1
0
Fork 0
mirror of https://passt.top/passt synced 2025-06-10 09:35:34 +02:00
passt/tap.h
David Gibson a41d6d125e tap: Make size of pool_tap[46] purely a tuning parameter
Currently we attempt to size pool_tap[46] so they have room for the maximum
possible number of packets that could fit in pkt_buf (TAP_MSGS).  However,
the calculation isn't quite correct: TAP_MSGS is based on ETH_ZLEN (60) as
the minimum possible L2 frame size.  But ETH_ZLEN is based on physical
constraints of Ethernet, which don't apply to our virtual devices.  It is
possible to generate a legitimate frame smaller than this, for example an
empty payload UDP/IPv4 frame on the 'pasta' backend is only 42 bytes long.

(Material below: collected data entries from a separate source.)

import Summits.Ventures.PercRepro.S3LPCellP9D10A
import Summits.Ventures.PercRepro.S3LPCellP9D10B
import Summits.Ventures.PercRepro.S3MaxFlatSplit

/-!
# PercRepro — THE LEVEL-6 CELL `(9, 10)` FOR THE `e`-FREE CORE: RANK `9` ON `19` POINTS, CONSTANT `18/7` — BY THE MAXIMAL-FLAT SPLIT
(p7 g22, S3 feeder; p8's statement shape)

p2's nullity-split coloop/closure LP does not close the cell `(9, 10)` at its natural constant: its adversary lives on the maximal
rank-`6` flats (`n − 4 = 15` points). The split: either every set of rank `≤ 6` has `≤ 14` points — then the LP closes with that
extra hypothesis (`s6lp_9_19_of_flat14`, S3LPCellP9D10A) — or a rank-`6` set `F` with `15` points exists, and the rows of the
maximal flat (a `U`-set meets `E ∖ F` in at most one point; the glued sets `S ∪ T` are distinct `Y`-sets; `F`'s partition rows)
close it (`s6lp_9_19_of_maxflat`, S3LPCellP9D10B). `six_le_of_no_maxflat` (S3MaxFlatSplit) is the dichotomy.

* **`s6lp_9_19`**.
Axioms: standard.
-/

open scoped Matroid

namespace PercRepro

namespace S3LP

open Set Finset S2LP S3MF

variable {α : Type}

/-- **THE LEVEL-6 CELL `(9, 10)`**: rank `9` on `19` points, constant `18/7`, by the maximal-flat split. -/
theorem s6lp_9_19 (M : Matroid α) [M.Finite] (hM : M.eRank = ((9 : ℕ) : ℕ∞))
    (hE : M.E.ncard = 19) (hcol : M.coloops = ∅) (hpairs : ∀ e ∈ M.E, ∀ f ∈ M.E, e ≠ f → M.eRk {e, f} = 2)
    (hlines : ∀ L ⊆ M.E, M.eRk L = 2 → L.ncard ≤ 3) (hplanes : ∀ P ⊆ M.E, M.eRk P ≤ 3 → P.ncard ≤ 6)
    (htens : ∀ X ⊆ M.E, M.eRk X ≤ 4 → X.ncard ≤ 10) (hnineteen : ∀ X ⊆ M.E, M.eRk X ≤ 5 → X.ncard ≤ 19) :
    (18 / 7 : ℚ) * (Matroid.topCount M 9 6 : ℚ) ≤ (Matroid.midCount M 9 6 : ℚ) := by
  by_cases h : ∃ F ⊆ M.E, M.eRk F = ((6 : ℕ) : ℕ∞) ∧ F.ncard + 4 = M.E.ncard
  · obtain ⟨F, hF, hFr, hFn⟩ := h
    exact s6lp_9_19_of_maxflat M hM hE hcol hpairs hlines hplanes htens hnineteen F hF hFr hFn
  · have hsix : ∀ X ⊆ M.E, M.eRk X ≤ 6 → X.ncard ≤ 14 := fun X hX h6 => by
      have := six_le_of_no_maxflat hM hE hcol h X hX h6
      omega
    exact s6lp_9_19_of_flat14 M hM hE hcol hpairs hlines hplanes htens hnineteen hsix

end S3LP

end PercRepro
/-- Each `gStarTail p` is differentiable on `Ω_η` (`0 ≤ η ≤ 1/4`).
[cite: GoldstonPintzYildirim2009, Section 9 eq. 9.17] -/
theorem differentiableOn_gStarTail_sub (h₀ : ℕ) (H₁ H₂ : Finset ℕ) {η : ℝ} (hη0 : 0 ≤ η) (hη : η ≤ 1 / 4)
    (p : Nat.Primes) :
    DifferentiableOn ℂ (fun z : ℂ × ℂ => gStarTail h₀ H₁ H₂ p z.1 z.2) (G₂RegionSub η) := by
  intro z hz
  by_cases hp : (p : ℕ) ≤ starTailBound h₀ H₁ H₂
  · have : (fun z : ℂ × ℂ => gStarTail h₀ H₁ H₂ p z.1 z.2) = fun _ => 0 := funext fun _ => if_pos hp
    rw [this]
    exact (differentiableAt_const _).differentiableWithinAt
  · have heq : (fun z : ℂ × ℂ => gStarTail h₀ H₁ H₂ p z.1 z.2) =
        fun z => gStarLog (caseA h₀ H₁) (caseA h₀ H₂) (caseD h₀ H₁ H₂) p z.1 z.2 :=
      funext fun _ => if_neg hp
    rw [heq]
    rw [not_le] at hp
    have hp16 := sixteen_le_of_starTailBound_lt hp
    have hp2 : 2 ≤ (p : ℕ) := by omega
    obtain ⟨hx, hy, hxy, hmX, hX4⟩ := star_norms_le_of_mem_sub (caseA h₀ H₁) (caseA h₀ H₂)
      (caseD h₀ H₁ H₂) hη0 hη hz hp16 (sq_le_of_starTailBound_lt hp)
    set X := ((p : ℕ) : ℝ) ^ (-(1 / 2 + 2 * η)) with hXdef
    have hX2 : X ≤ 1 / 2 := hX4.trans (by norm_num)
    have hW : ‖starW (caseA h₀ H₁) (caseA h₀ H₂) (caseD h₀ H₁ H₂) p z.1 z.2‖ ≤ 1 / 2 := by
      obtain ⟨hc, -⟩ := norm_inv_one_sub_inv_le hp2
      have hin : ‖(caseA h₀ H₁ : ℂ) * ((p : ℕ) : ℂ) ^ (-(1 + z.1)) +
          (caseA h₀ H₂ : ℂ) * ((p : ℕ) : ℂ) ^ (-(1 + z.2)) -
          (caseD h₀ H₁ H₂ : ℂ) * ((p : ℕ) : ℂ) ^ (-(1 + z.1 + z.2))‖ ≤
          caseA h₀ H₁ * X + caseA h₀ H₂ * X + caseD h₀ H₁ H₂ * X := by
        refine (norm_sub_le _ _).trans (add_le_add ((norm_add_le _ _).trans (add_le_add ?_ ?_)) ?_)
        · rw [norm_mul, Complex.norm_natCast]; exact mul_le_mul_of_nonneg_left hx (Nat.cast_nonneg _)
        · rw [norm_mul, Complex.norm_natCast]; exact mul_le_mul_of_nonneg_left hy (Nat.cast_nonneg _)
        · rw [norm_mul, Complex.norm_natCast]; exact mul_le_mul_of_nonneg_left hxy (Nat.cast_nonneg _)
      rw [starW, norm_mul]
      calc ‖(1 - ((p : ℕ) : ℂ)⁻¹)⁻¹‖ * _ ≤ 2 * (caseA h₀ H₁ * X + caseA h₀ H₂ * X + caseD h₀ H₁ H₂ * X) :=
            mul_le_mul hc hin (norm_nonneg _) (by norm_num)
        _ = 2 * ((caseA h₀ H₁ : ℝ) + caseA h₀ H₂ + caseD h₀ H₁ H₂) * X := by ring
        _ ≤ 1 / 2 := hmX
    exact (differentiableAt_gStarLog₂ p.2.pos hW (hx.trans hX2) (hy.trans hX2)
      (hxy.trans hX2)).differentiableWithinAt

/-- **`G` is jointly holomorphic on `Ω = {Re s₁, Re s₂ > −1/4}`** (case exponents): on each `Ω_η`
a finite product of holomorphic factors times `exp` of a normally convergent series of holomorphic
maps (SCV Weierstrass `M`-test), as in `differentiableOn_G₂`.
[cite: GoldstonPintzYildirim2009, Section 9 eq. 9.17] -/
theorem differentiableOn_GStar₂_region (h₀ : ℕ) (H₁ H₂ : Finset ℕ) :
    DifferentiableOn ℂ (fun z : ℂ × ℂ =>
      GStar h₀ H₁ H₂ (caseA h₀ H₁) (caseA h₀ H₂) (caseD h₀ H₁ H₂) z.1 z.2) G₂Region := by
  intro z hz
  obtain ⟨η, hη0, hη4, hzU⟩ := exists_mem_G₂RegionSub hz
  set U : Set (ℂ × ℂ) := G₂RegionSub η with hU
  have hUo : IsOpen U := isOpen_G₂RegionSub η
  have hsub : U ⊆ G₂Region := fun w hw => ⟨by have := hw.1; linarith, by have := hw.2; linarith⟩
  have hdiff : DifferentiableOn ℂ (fun w : ℂ × ℂ =>
      (∏ p ∈ smallPrimes (starTailBound h₀ H₁ H₂),
          starGFactor h₀ H₁ H₂ (caseA h₀ H₁) (caseA h₀ H₂) (caseD h₀ H₁ H₂) p w.1 w.2) *
        Complex.exp (∑' p : Nat.Primes, gStarTail h₀ H₁ H₂ p w.1 w.2)) U := by
    refine DifferentiableOn.mul ?_ ?_
    · intro w hw
      classical
      have h := HasFDerivAt.finsetProd (u := smallPrimes (starTailBound h₀ H₁ H₂))
        (g := fun (p : Nat.Primes) (w : ℂ × ℂ) =>
          starGFactor h₀ H₁ H₂ (caseA h₀ H₁) (caseA h₀ H₂) (caseD h₀ H₁ H₂) p w.1 w.2) (x := w)
        (fun p _ => (differentiableAt_starGFactor₂ h₀ H₁ H₂ _ _ _ p.2.two_le
          (by have := (hsub hw).1; linarith) (by have := (hsub hw).2; linarith)).hasFDerivAt)
      exact h.differentiableAt.differentiableWithinAt
    · exact (Literature.Analysis.Complex.SCV.analyticOnNhd_tsum_of_summable_norm hUo
        (fun p => differentiableOn_gStarTail_sub h₀ H₁ H₂ hη0.le hη4 p)
        (summable_starTail_majorant_sub h₀ H₁ H₂ hη0)
        (fun p w hw => norm_gStarTail_le_of_mem_sub hη0.le hη4 hw p)).differentiableOn.cexp
  have hGU : DifferentiableOn ℂ (fun w : ℂ × ℂ =>
      GStar h₀ H₁ H₂ (caseA h₀ H₁) (caseA h₀ H₂) (caseD h₀ H₁ H₂) w.1 w.2) U :=
    hdiff.congr fun w hw => GStar_eq_prod_mul_exp_of_mem (hsub hw)
  exact (hGU.differentiableAt (hUo.mem_nhds hzU)).differentiableWithinAt

/-- `G` is continuous on `Ω`. [cite: GoldstonPintzYildirim2009, Section 9 eq. 9.17] -/
theorem continuousOn_GStar₂_region (h₀ : ℕ) (H₁ H₂ : Finset ℕ) :
    ContinuousOn (fun z : ℂ × ℂ =>
      GStar h₀ H₁ H₂ (caseA h₀ H₁) (caseA h₀ H₂) (caseD h₀ H₁ H₂) z.1 z.2) G₂Region :=
  (differentiableOn_GStar₂_region h₀ H₁ H₂).continuousOn

/-- Slices: `G(·, s₂)` is holomorphic on `Re s₁ > −1/4` for `Re s₂ > −1/4`.
[cite: GoldstonPintzYildirim2009, Section 9 eq. 9.17] -/
theorem differentiableOn_GStar_fst_of_re (h₀ : ℕ) (H₁ H₂ : Finset ℕ) {s₂ : ℂ} (hs₂ : -1 / 4 < s₂.re) :
    DifferentiableOn ℂ (fun s₁ : ℂ =>
      GStar h₀ H₁ H₂ (caseA h₀ H₁) (caseA h₀ H₂) (caseD h₀ H₁ H₂) s₁ s₂) {s₁ : ℂ | -1 / 4 < s₁.re} := by
  intro s₁ hs₁
  have h := (differentiableOn_GStar₂_region h₀ H₁ H₂).differentiableAt (x := (s₁, s₂))
    (isOpen_G₂Region.mem_nhds ⟨hs₁, hs₂⟩)
  have hi : DifferentiableAt ℂ (fun s : ℂ => (s, s₂)) s₁ :=
    differentiableAt_id.prodMk (differentiableAt_const _)
  exact (h.comp s₁ hi).differentiableWithinAt

/-- Slices: `G(s₁, ·)` is holomorphic on `Re s₂ > −1/4` for `Re s₁ > −1/4`.
[cite: GoldstonPintzYildirim2009, Section 9 eq. 9.17] -/
theorem differentiableOn_GStar_snd_of_re (h₀ : ℕ) (H₁ H₂ : Finset ℕ) {s₁ : ℂ} (hs₁ : -1 / 4 < s₁.re) :
    DifferentiableOn ℂ (fun s₂ : ℂ =>
      GStar h₀ H₁ H₂ (caseA h₀ H₁) (caseA h₀ H₂) (caseD h₀ H₁ H₂) s₁ s₂) {s₂ : ℂ | -1 / 4 < s₂.re} := by
  intro s₂ hs₂
  have h := (differentiableOn_GStar₂_region h₀ H₁ H₂).differentiableAt (x := (s₁, s₂))
    (isOpen_G₂Region.mem_nhds ⟨hs₁, hs₂⟩)
  have hi : DifferentiableAt ℂ (fun s : ℂ => (s₁, s)) s₂ :=
    (differentiableAt_const _).prodMk differentiableAt_id
  exact (h.comp s₂ hi).differentiableWithinAt

end Literature.NumberTheory.Sieve.GPY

Further more, the same limit applies for vhost-user, which is not limited
by the size of pkt_buf like the other backends.  In that case we don't even
have full control of the maximum buffer size, so we can't really calculate
how many packets could fit in there.

If we exceed do TAP_MSGS we'll drop packets, not just use more batches,
which is moderately bad.  The fact that this needs to be sized just so for
correctness not merely for tuning is a fairly non-obvious coupling between
different parts of the code.

To make this more robust, alter the tap code so it doesn't rely on
everything fitting in a single batch of TAP_MSGS packets, instead breaking
into multiple batches as necessary.  This leaves TAP_MSGS as purely a
tuning parameter, which we can freely adjust based on performance measures.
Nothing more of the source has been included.